Provided entries:
»»

/-- **The midpoint of the arrival box's fine-1 reading** `⌊(rdLo₁ + rdHi₁)/2⌋` (an integer `≥ 0` under the floors). [this work] -/
def cmid (κ : Consts) {V : Type} [DecidableEq V] [Countable V] {G : SimpleGraph V} [G.LocallyFinite] (Φ : PlanarSkeletonFrmFrom G) (t : V) (p : unitInterval) (D : Skelφ.StepI.DataNS V) (g : ℕ) (f : ℕ) (mk : ℕ) : ℤ :=
  (rdLo (Aof κ) (nL κ Φ t p D g f) (hL κ Φ t p D g f) (vL κ Φ t p D g f) (vβL κ Φ t p D g f) (prFA κ Φ t p D g f).c₀ (prFA κ Φ t p D g f).c₁
      (prFA κ Φ t p D g f).D (arrLoQ κ Φ t p D g f mk) (arrHiQ κ Φ t p D g f mk) 1 +
    rdHi (Aof κ) (nL κ Φ t p D g f) (hL κ Φ t p D g f) (vL κ Φ t p D g f) (vβL κ Φ t p D g f) (prFA κ Φ t p D g f).c₀ (prFA κ Φ t p D g f).c₁
      (prFA κ Φ t p D g f).D (arrLoQ κ Φ t p D g f mk) (arrHiQ κ Φ t p D g f mk) 1) / 2

/-- **THE CREEP VALUE OF RECORD** (fine cells, per axis): `cRv 0 := cmid.toNat` (the x-step's creep, felt on coordinate 1), `cRv 1 := 0`. [this work] -/
def cRv (κ : Consts) {V : Type} [DecidableEq V] [Countable V] {G : SimpleGraph V} [G.LocallyFinite] (Φ : PlanarSkeletonFrmFrom G) (t : V) (p : unitInterval) (D : Skelφ.StepI.DataNS V) (g : ℕ) (f : ℕ) (mk : ℕ) : Fin 2 → ℕ := fun i => if i = 0 then (cmid κ Φ t p D g f mk).toNat else 0

/-- `cRv 1 = 0`. [folklore] -/
@[simp] theorem cRv_one (κ : Consts) {V : Type} [DecidableEq V] [Countable V] {G : SimpleGraph V} [G.LocallyFinite] (Φ : PlanarSkeletonFrmFrom G) (t : V) (p : unitInterval) (D : Skelφ.StepI.DataNS V) (g : ℕ) (f : ℕ) (mk : ℕ) : cRv κ Φ t p D g f mk 1 = 0 := by simp [cRv]

/-- `cRv 0 = cmid.toNat`. [folklore] -/
theorem cRv_zero (κ : Consts) {V : Type} [DecidableEq V] [Countable V] {G : SimpleGraph V} [G.LocallyFinite] (Φ : PlanarSkeletonFrmFrom G) (t : V) (p : unitInterval) (D : Skelφ.StepI.DataNS V) (g : ℕ) (f : ℕ) (mk : ℕ) : cRv κ Φ t p D g f mk 0 = (cmid κ Φ t p D g f mk).toNat := by simp [cRv]

/-- **`lo₁ + hi₁ = Ctr2 ≥ 0`**, `hi₁ − lo₁ ≤ Hw2` and `lo₁ ≤ hi₁` for the arrival box's across rows (`Ctr2 = (m₁+1)(2R′ + dec₁)` by `kgE₁_spec`, `Hw2 ≥ 0`).
[this work] -/
theorem arr1_sum_eq (κ : Consts) {V : Type} [DecidableEq V] [Countable V] {G : SimpleGraph V} [G.LocallyFinite] (Φ : PlanarSkeletonFrmFrom G) (t : V) (p : unitInterval) (D : Skelφ.StepI.DataNS V) (g : ℕ) (f : ℕ) (mk : ℕ) (hN : EqNumL κ Φ t p D g f) (hg : gFloorKG κ Φ t p D mk ≤ g) :
    arrLoQ κ Φ t p D g f mk 1 + arrHiQ κ Φ t p D g f mk 1 =
        kgCtr2 (nL κ Φ t p D g f) (ℓL κ Φ t p D g f) (hL κ Φ t p D g f) (kgR κ Φ t p D mk) 0 (kgW κ Φ t p D g f (WxQ κ Φ t p D g f))
          (kgNv0 κ Φ t p D g f mk (qxQ κ Φ t p D g f) (WxQ κ Φ t p D g f)) ∧
      0 ≤ kgCtr2 (nL κ Φ t p D g f) (ℓL κ Φ t p D g f) (hL κ Φ t p D g f) (kgR κ Φ t p D mk) 0 (kgW κ Φ t p D g f (WxQ κ Φ t p D g f))
          (kgNv0 κ Φ t p D g f mk (qxQ κ Φ t p D g f) (WxQ κ Φ t p D g f)) ∧
      arrHiQ κ Φ t p D g f mk 1 - arrLoQ κ Φ t p D g f mk 1 ≤
        kgHw2 (nL κ Φ t p D g f) (ℓL κ Φ t p D g f) (hL κ Φ t p D g f) (vL κ Φ t p D g f) (kgR κ Φ t p D mk) 0 (kgq κ Φ t p D g f (qxQ κ Φ t p D g f))
          (kgW κ Φ t p D g f (WxQ κ Φ t p D g f)) (kgNv0 κ Φ t p D g f mk (qxQ κ Φ t p D g f) (WxQ κ Φ t p D g f)) ∧
      arrLoQ κ Φ t p D g f mk 1 ≤ arrHiQ κ Φ t p D g f mk 1 := by
  have H := kgRows0_of κ Φ t p D g f mk (qxQ κ Φ t p D g f) (WxQ κ Φ t p D g f) hN hg
  set N := kgNv0 κ Φ t p D g f mk (qxQ κ Φ t p D g f) (WxQ κ Φ t p D g f) with hNdef
  obtain ⟨hE, -, -⟩ := H.kgE₁_spec N
  have hd := H.dec₁_pos
  obtain ⟨-, h1⟩ := H.kgM₁_spec N
  have hm1 : (1 : ℤ) ≤ (((kgM₁ (nL κ Φ t p D g f) (ℓL κ Φ t p D g f) (hL κ Φ t p D g f) (kgR κ Φ t p D mk) 0 (kgW κ Φ t p D g f (WxQ κ Φ t p D g f)) N : ℕ) : ℤ)) + 1 := by
    have : (0 : ℤ) ≤ ((kgM₁ (nL κ Φ t p D g f) (ℓL κ Φ t p D g f) (hL κ Φ t p D g f) (kgR κ Φ t p D mk) 0 (kgW κ Φ t p D g f (WxQ κ Φ t p D g f)) N : ℕ) : ℤ) := by
      positivity
    linarith
  have hR0 : (0 : ℤ) ≤ ((kgR κ Φ t p D mk : ℕ) : ℤ) := by positivity
  have e0 : arrLoQ κ Φ t p D g f mk 1 =
      (kgCtr2 (nL κ Φ t p D g f) (ℓL κ Φ t p D g f) (hL κ Φ t p D g f) (kgR κ Φ t p D mk) 0 (kgW κ Φ t p D g f (WxQ κ Φ t p D g f)) N -
        kgHw2 (nL κ Φ t p D g f) (ℓL κ Φ t p D g f) (hL κ Φ t p D g f) (vL κ Φ t p D g f) (kgR κ Φ t p D mk) 0 (kgq κ Φ t p D g f (qxQ κ Φ t p D g f))
          (kgW κ Φ t p D g f (WxQ κ Φ t p D g f)) N + 1) / 2 := rfl
  have e1 : arrHiQ κ Φ t p D g f mk 1 =
      (kgCtr2 (nL κ Φ t p D g f) (ℓL κ Φ t p D g f) (hL κ Φ t p D g f) (kgR κ Φ t p D mk) 0 (kgW κ Φ t p D g f (WxQ κ Φ t p D g f)) N +
        kgHw2 (nL κ Φ t p D g f) (ℓL κ Φ t p D g f) (hL κ Φ t p D g f) (vL κ Φ t p D g f) (kgR κ Φ t p D mk) 0 (kgq κ Φ t p D g f (qxQ κ Φ t p D g f))
          (kgW κ Φ t p D g f (WxQ κ Φ t p D g f)) N) / 2 := rfl
  set C := kgCtr2 (nL κ Φ t p D g f) (ℓL κ Φ t p D g f) (hL κ Φ t p D g f) (kgR κ Φ t p D mk) 0 (kgW κ Φ t p D g f (WxQ κ Φ t p D g f)) N with hC
  set Hw := kgHw2 (nL κ Φ t p D g f) (ℓL κ Φ t p D g f) (hL κ Φ t p D g f) (vL κ Φ t p D g f) (kgR κ Φ t p D mk) 0 (kgq κ Φ t p D g f (qxQ κ Φ t p D g f))
    (kgW κ Φ t p D g f (WxQ κ Φ t p D g f)) N with hHw
  obtain ⟨hs, hdiff, hle⟩ := half_sum_eq C Hw
  obtain ⟨-, hE2, -⟩ := H.kgE₁_spec N
  have hHw1 : 1 ≤ Hw := by
    have hP0 : 1 ≤ kgP (nL κ Φ t p D g f) (ℓL κ Φ t p D g f) (hL κ Φ t p D g f) := by unfold kgP; exact Nat.le_add_left _ _
    have hP : (1 : ℤ) ≤ ((kgP (nL κ Φ t p D g f) (ℓL κ Φ t p D g f) (hL κ Φ t p D g f) : ℕ) : ℤ) := by exact_mod_cast hP0
    have h2 : (0 : ℤ) ≤ 2 * ((((kgM₂ (nL κ Φ t p D g f) (ℓL κ Φ t p D g f) (hL κ Φ t p D g f) (vL κ Φ t p D g f) (kgR κ Φ t p D mk) 0
        (kgq κ Φ t p D g f (qxQ κ Φ t p D g f)) (kgW κ Φ t p D g f (WxQ κ Φ t p D g f)) N : ℕ) : ℤ) + 1) * (((kgR κ Φ t p D mk : ℕ) : ℤ) + ((0 : ℕ) : ℤ))) := by
      positivity
    rw [hHw]; unfold kgHw2; linarith
  refine ⟨by rw [e0, e1]; exact hs, ?_, by rw [e0, e1]; exact hdiff, by rw [e0, e1]; exact hle hHw1⟩
  -- `Ctr2 = 2(m₁+1)(R+ρ) + (m₁+1)·dec₁ ≥ 0`
  have eC : C = 2 * ((((kgM₁ (nL κ Φ t p D g f) (ℓL κ Φ t p D g f) (hL κ Φ t p D g f) (kgR κ Φ t p D mk) 0 (kgW κ Φ t p D g f (WxQ κ Φ t p D g f)) N : ℕ) : ℤ)) + 1) *
      (((kgR κ Φ t p D mk : ℕ) : ℤ) + ((0 : ℕ) : ℤ)) +
      ((((kgM₁ (nL κ Φ t p D g f) (ℓL κ Φ t p D g f) (hL κ Φ t p D g f) (kgR κ Φ t p D mk) 0 (kgW κ Φ t p D g f (WxQ κ Φ t p D g f)) N : ℕ) : ℤ)) + 1) *
        kgDec₁ (nL κ Φ t p D g f) (ℓL κ Φ t p D g f) (hL κ Φ t p D g f) (kgR κ Φ t p D mk) 0 := by
    rw [hC]; unfold kgCtr2; rw [hE]; ring
  rw [eC]
  have hd0 : 0 ≤ kgDec₁ (nL κ Φ t p D g f) (ℓL κ Φ t p D g f) (hL κ Φ t p D g f) (kgR κ Φ t p D mk) 0 := by linarith
  push_cast
  positivity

««

Required work: Starting with the first line of the entries, transcribe every line up to and including the one with "0 := by simp [cRv]".

Written answer:
/-- **The midpoint of the arrival box's fine-1 reading** `⌊(rdLo₁ + rdHi₁)/2⌋` (an integer `≥ 0` under the floors). [this work] -/
def cmid (κ : Consts) {V : Type} [DecidableEq V] [Countable V] {G : SimpleGraph V} [G.LocallyFinite] (Φ : PlanarSkeletonFrmFrom G) (t : V) (p : unitInterval) (D : Skelφ.StepI.DataNS V) (g : ℕ) (f : ℕ) (mk : ℕ) : ℤ :=
  (rdLo (Aof κ) (nL κ Φ t p D g f) (hL κ Φ t p D g f) (vL κ Φ t p D g f) (vβL κ Φ t p D g f) (prFA κ Φ t p D g f).c₀ (prFA κ Φ t p D g f).c₁
      (prFA κ Φ t p D g f).D (arrLoQ κ Φ t p D g f mk) (arrHiQ κ Φ t p D g f mk) 1 +
    rdHi (Aof κ) (nL κ Φ t p D g f) (hL κ Φ t p D g f) (vL κ Φ t p D g f) (vβL κ Φ t p D g f) (prFA κ Φ t p D g f).c₀ (prFA κ Φ t p D g f).c₁
      (prFA κ Φ t p D g f).D (arrLoQ κ Φ t p D g f mk) (arrHiQ κ Φ t p D g f mk) 1) / 2

/-- **THE CREEP VALUE OF RECORD** (fine cells, per axis): `cRv 0 := cmid.toNat` (the x-step's creep, felt on coordinate 1), `cRv 1 := 0`. [this work] -/
def cRv (κ : Consts) {V : Type} [DecidableEq V] [Countable V] {G : SimpleGraph V} [G.LocallyFinite] (Φ : PlanarSkeletonFrmFrom G) (t : V) (p : unitInterval) (D : Skelφ.StepI.DataNS V) (g : ℕ) (f : ℕ) (mk : ℕ) : Fin 2 → ℕ := fun i => if i = 0 then (cmid κ Φ t p D g f mk).toNat else 0

/-- `cRv 1 = 0`. [folklore] -/
@[simp] theorem cRv_one (κ : Consts) {V : Type} [DecidableEq V] [Countable V] {G : SimpleGraph V} [G.LocallyFinite] (Φ : PlanarSkeletonFrmFrom G) (t : V) (p : unitInterval) (D : Skelφ.StepI.DataNS V) (g : ℕ) (f : ℕ) (mk : ℕ) : cRv κ Φ t p D g f mk 1 = 0 := by simp [cRv]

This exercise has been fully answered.